> [Work order]:
The entries below contain a stretch that opens with the line containing "off the null" and closes with the line containing "2 / ‖x - x₀‖ₑ ≤"; set down that stretch exactly, both ends included, and nothing else.

Saved entries

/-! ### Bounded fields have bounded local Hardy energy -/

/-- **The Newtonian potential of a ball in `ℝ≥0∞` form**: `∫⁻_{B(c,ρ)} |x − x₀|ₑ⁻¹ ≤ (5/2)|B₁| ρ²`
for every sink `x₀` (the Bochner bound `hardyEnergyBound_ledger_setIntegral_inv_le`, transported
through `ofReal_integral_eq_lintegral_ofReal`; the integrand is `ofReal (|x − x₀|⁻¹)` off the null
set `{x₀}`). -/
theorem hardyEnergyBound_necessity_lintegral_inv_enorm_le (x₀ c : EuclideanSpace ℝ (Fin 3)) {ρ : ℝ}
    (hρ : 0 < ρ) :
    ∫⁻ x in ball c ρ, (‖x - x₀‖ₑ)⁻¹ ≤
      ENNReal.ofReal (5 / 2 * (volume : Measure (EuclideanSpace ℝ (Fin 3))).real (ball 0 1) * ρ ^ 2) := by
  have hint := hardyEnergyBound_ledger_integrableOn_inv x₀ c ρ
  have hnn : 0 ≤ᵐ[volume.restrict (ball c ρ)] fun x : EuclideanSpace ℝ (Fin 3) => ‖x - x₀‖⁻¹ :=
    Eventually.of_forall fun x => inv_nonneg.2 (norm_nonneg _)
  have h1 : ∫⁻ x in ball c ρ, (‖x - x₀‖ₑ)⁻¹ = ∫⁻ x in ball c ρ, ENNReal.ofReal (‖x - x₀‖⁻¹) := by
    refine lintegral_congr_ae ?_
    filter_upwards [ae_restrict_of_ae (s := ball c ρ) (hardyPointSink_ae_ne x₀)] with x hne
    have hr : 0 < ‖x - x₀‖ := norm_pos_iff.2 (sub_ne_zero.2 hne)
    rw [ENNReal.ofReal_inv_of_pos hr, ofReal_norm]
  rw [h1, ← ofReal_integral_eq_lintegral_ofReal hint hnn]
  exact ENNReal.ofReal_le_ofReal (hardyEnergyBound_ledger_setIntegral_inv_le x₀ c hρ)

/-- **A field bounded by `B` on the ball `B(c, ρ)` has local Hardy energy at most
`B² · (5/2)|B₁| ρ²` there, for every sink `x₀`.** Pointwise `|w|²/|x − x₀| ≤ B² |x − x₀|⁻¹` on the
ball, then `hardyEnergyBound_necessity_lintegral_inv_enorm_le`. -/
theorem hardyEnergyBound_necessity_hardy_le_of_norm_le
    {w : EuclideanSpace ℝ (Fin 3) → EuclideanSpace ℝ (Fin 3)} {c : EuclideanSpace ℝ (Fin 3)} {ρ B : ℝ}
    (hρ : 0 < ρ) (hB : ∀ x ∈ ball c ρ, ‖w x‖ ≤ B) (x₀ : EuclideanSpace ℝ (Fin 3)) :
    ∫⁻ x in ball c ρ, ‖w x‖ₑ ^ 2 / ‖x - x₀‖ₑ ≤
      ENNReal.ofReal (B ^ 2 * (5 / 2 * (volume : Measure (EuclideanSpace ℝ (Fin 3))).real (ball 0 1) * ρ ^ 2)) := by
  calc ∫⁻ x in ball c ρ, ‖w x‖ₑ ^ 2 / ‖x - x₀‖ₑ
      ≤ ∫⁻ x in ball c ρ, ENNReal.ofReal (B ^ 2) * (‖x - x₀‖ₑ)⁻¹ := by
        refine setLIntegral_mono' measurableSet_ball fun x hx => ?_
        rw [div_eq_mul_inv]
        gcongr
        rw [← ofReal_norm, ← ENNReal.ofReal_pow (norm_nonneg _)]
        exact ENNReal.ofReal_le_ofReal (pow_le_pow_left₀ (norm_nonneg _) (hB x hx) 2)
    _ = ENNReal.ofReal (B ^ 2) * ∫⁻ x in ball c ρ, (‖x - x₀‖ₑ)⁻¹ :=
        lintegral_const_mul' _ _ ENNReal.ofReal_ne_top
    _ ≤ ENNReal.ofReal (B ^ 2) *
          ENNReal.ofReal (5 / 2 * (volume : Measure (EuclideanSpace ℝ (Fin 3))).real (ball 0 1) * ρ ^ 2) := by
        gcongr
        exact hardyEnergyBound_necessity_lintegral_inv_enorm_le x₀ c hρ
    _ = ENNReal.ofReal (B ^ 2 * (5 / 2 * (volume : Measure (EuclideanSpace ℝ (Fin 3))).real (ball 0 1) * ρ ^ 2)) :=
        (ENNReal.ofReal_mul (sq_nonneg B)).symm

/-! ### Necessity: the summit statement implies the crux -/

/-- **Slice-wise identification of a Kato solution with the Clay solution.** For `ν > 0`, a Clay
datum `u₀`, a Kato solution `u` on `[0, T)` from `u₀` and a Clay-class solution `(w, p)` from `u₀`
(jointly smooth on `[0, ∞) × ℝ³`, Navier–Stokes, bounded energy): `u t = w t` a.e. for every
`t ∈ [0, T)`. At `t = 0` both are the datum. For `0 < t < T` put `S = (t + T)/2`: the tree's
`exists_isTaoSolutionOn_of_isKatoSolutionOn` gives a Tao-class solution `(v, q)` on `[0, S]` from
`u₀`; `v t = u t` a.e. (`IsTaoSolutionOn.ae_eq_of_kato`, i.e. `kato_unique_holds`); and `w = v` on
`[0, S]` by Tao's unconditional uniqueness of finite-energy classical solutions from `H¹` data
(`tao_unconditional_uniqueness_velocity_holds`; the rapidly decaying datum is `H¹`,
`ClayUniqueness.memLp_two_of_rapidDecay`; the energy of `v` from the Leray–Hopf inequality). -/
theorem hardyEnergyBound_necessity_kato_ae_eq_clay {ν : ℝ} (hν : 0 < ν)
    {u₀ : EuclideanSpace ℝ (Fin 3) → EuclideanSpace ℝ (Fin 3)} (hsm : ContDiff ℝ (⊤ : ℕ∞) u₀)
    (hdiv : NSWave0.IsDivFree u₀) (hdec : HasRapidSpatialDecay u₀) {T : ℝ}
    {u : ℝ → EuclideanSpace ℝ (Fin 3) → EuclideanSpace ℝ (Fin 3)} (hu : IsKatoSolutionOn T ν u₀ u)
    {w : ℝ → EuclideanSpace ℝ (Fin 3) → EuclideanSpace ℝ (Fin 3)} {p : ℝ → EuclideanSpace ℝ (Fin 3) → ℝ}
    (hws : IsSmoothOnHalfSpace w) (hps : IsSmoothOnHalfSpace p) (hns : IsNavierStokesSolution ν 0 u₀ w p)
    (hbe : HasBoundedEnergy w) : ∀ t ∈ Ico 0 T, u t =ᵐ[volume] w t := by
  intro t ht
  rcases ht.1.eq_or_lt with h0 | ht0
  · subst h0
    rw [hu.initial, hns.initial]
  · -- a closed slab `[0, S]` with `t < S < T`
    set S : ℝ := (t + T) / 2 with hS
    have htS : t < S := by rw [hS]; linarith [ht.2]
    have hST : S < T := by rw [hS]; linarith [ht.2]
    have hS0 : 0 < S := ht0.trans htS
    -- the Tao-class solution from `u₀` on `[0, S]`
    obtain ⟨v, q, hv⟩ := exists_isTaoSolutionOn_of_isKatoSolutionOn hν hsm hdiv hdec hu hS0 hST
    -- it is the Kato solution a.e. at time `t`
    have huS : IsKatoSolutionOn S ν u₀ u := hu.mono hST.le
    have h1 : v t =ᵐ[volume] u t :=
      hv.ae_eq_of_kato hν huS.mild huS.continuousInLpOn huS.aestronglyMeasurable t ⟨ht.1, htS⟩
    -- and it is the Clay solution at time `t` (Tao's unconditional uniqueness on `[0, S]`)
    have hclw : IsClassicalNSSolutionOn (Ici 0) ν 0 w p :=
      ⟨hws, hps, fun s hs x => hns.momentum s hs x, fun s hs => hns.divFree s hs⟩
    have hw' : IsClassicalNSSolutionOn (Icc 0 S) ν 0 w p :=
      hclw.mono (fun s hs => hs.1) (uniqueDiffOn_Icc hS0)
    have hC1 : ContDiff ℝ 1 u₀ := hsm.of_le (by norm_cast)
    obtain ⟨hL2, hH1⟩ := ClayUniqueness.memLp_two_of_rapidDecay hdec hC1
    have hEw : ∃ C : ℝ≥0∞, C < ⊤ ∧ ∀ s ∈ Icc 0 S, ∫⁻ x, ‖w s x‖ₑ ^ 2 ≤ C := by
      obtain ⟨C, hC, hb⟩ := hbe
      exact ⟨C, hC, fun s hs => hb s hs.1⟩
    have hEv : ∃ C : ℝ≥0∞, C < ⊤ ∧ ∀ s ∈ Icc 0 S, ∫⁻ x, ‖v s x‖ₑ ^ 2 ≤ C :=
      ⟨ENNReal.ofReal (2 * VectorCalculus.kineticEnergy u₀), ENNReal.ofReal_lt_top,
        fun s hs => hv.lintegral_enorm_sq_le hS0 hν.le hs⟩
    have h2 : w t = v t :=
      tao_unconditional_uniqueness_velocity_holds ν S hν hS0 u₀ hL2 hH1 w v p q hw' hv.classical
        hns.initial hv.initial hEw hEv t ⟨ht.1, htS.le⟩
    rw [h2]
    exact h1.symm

> [Response for this exercise]:
through `ofReal_integral_eq_lintegral_ofReal`; the integrand is `ofReal (|x − x₀|⁻¹)` off the null
set `{x₀}`). -/
theorem hardyEnergyBound_necessity_lintegral_inv_enorm_le (x₀ c : EuclideanSpace ℝ (Fin 3)) {ρ : ℝ}
    (hρ : 0 < ρ) :
    ∫⁻ x in ball c ρ, (‖x - x₀‖ₑ)⁻¹ ≤
      ENNReal.ofReal (5 / 2 * (volume : Measure (EuclideanSpace ℝ (Fin 3))).real (ball 0 1) * ρ ^ 2) := by
  have hint := hardyEnergyBound_ledger_integrableOn_inv x₀ c ρ
  have hnn : 0 ≤ᵐ[volume.restrict (ball c ρ)] fun x : EuclideanSpace ℝ (Fin 3) => ‖x - x₀‖⁻¹ :=
    Eventually.of_forall fun x => inv_nonneg.2 (norm_nonneg _)
  have h1 : ∫⁻ x in ball c ρ, (‖x - x₀‖ₑ)⁻¹ = ∫⁻ x in ball c ρ, ENNReal.ofReal (‖x - x₀‖⁻¹) := by
    refine lintegral_congr_ae ?_
    filter_upwards [ae_restrict_of_ae (s := ball c ρ) (hardyPointSink_ae_ne x₀)] with x hne
    have hr : 0 < ‖x - x₀‖ := norm_pos_iff.2 (sub_ne_zero.2 hne)
    rw [ENNReal.ofReal_inv_of_pos hr, ofReal_norm]
  rw [h1, ← ofReal_integral_eq_lintegral_ofReal hint hnn]
  exact ENNReal.ofReal_le_ofReal (hardyEnergyBound_ledger_setIntegral_inv_le x₀ c hρ)

/-- **A field bounded by `B` on the ball `B(c, ρ)` has local Hardy energy at most
`B² · (5/2)|B₁| ρ²` there, for every sink `x₀`.** Pointwise `|w|²/|x − x₀| ≤ B² |x − x₀|⁻¹` on the
ball, then `hardyEnergyBound_necessity_lintegral_inv_enorm_le`. -/
theorem hardyEnergyBound_necessity_hardy_le_of_norm_le
    {w : EuclideanSpace ℝ (Fin 3) → EuclideanSpace ℝ (Fin 3)} {c : EuclideanSpace ℝ (Fin 3)} {ρ B : ℝ}
    (hρ : 0 < ρ) (hB : ∀ x ∈ ball c ρ, ‖w x‖ ≤ B) (x₀ : EuclideanSpace ℝ (Fin 3)) :
    ∫⁻ x in ball c ρ, ‖w x‖ₑ ^ 2 / ‖x - x₀‖ₑ ≤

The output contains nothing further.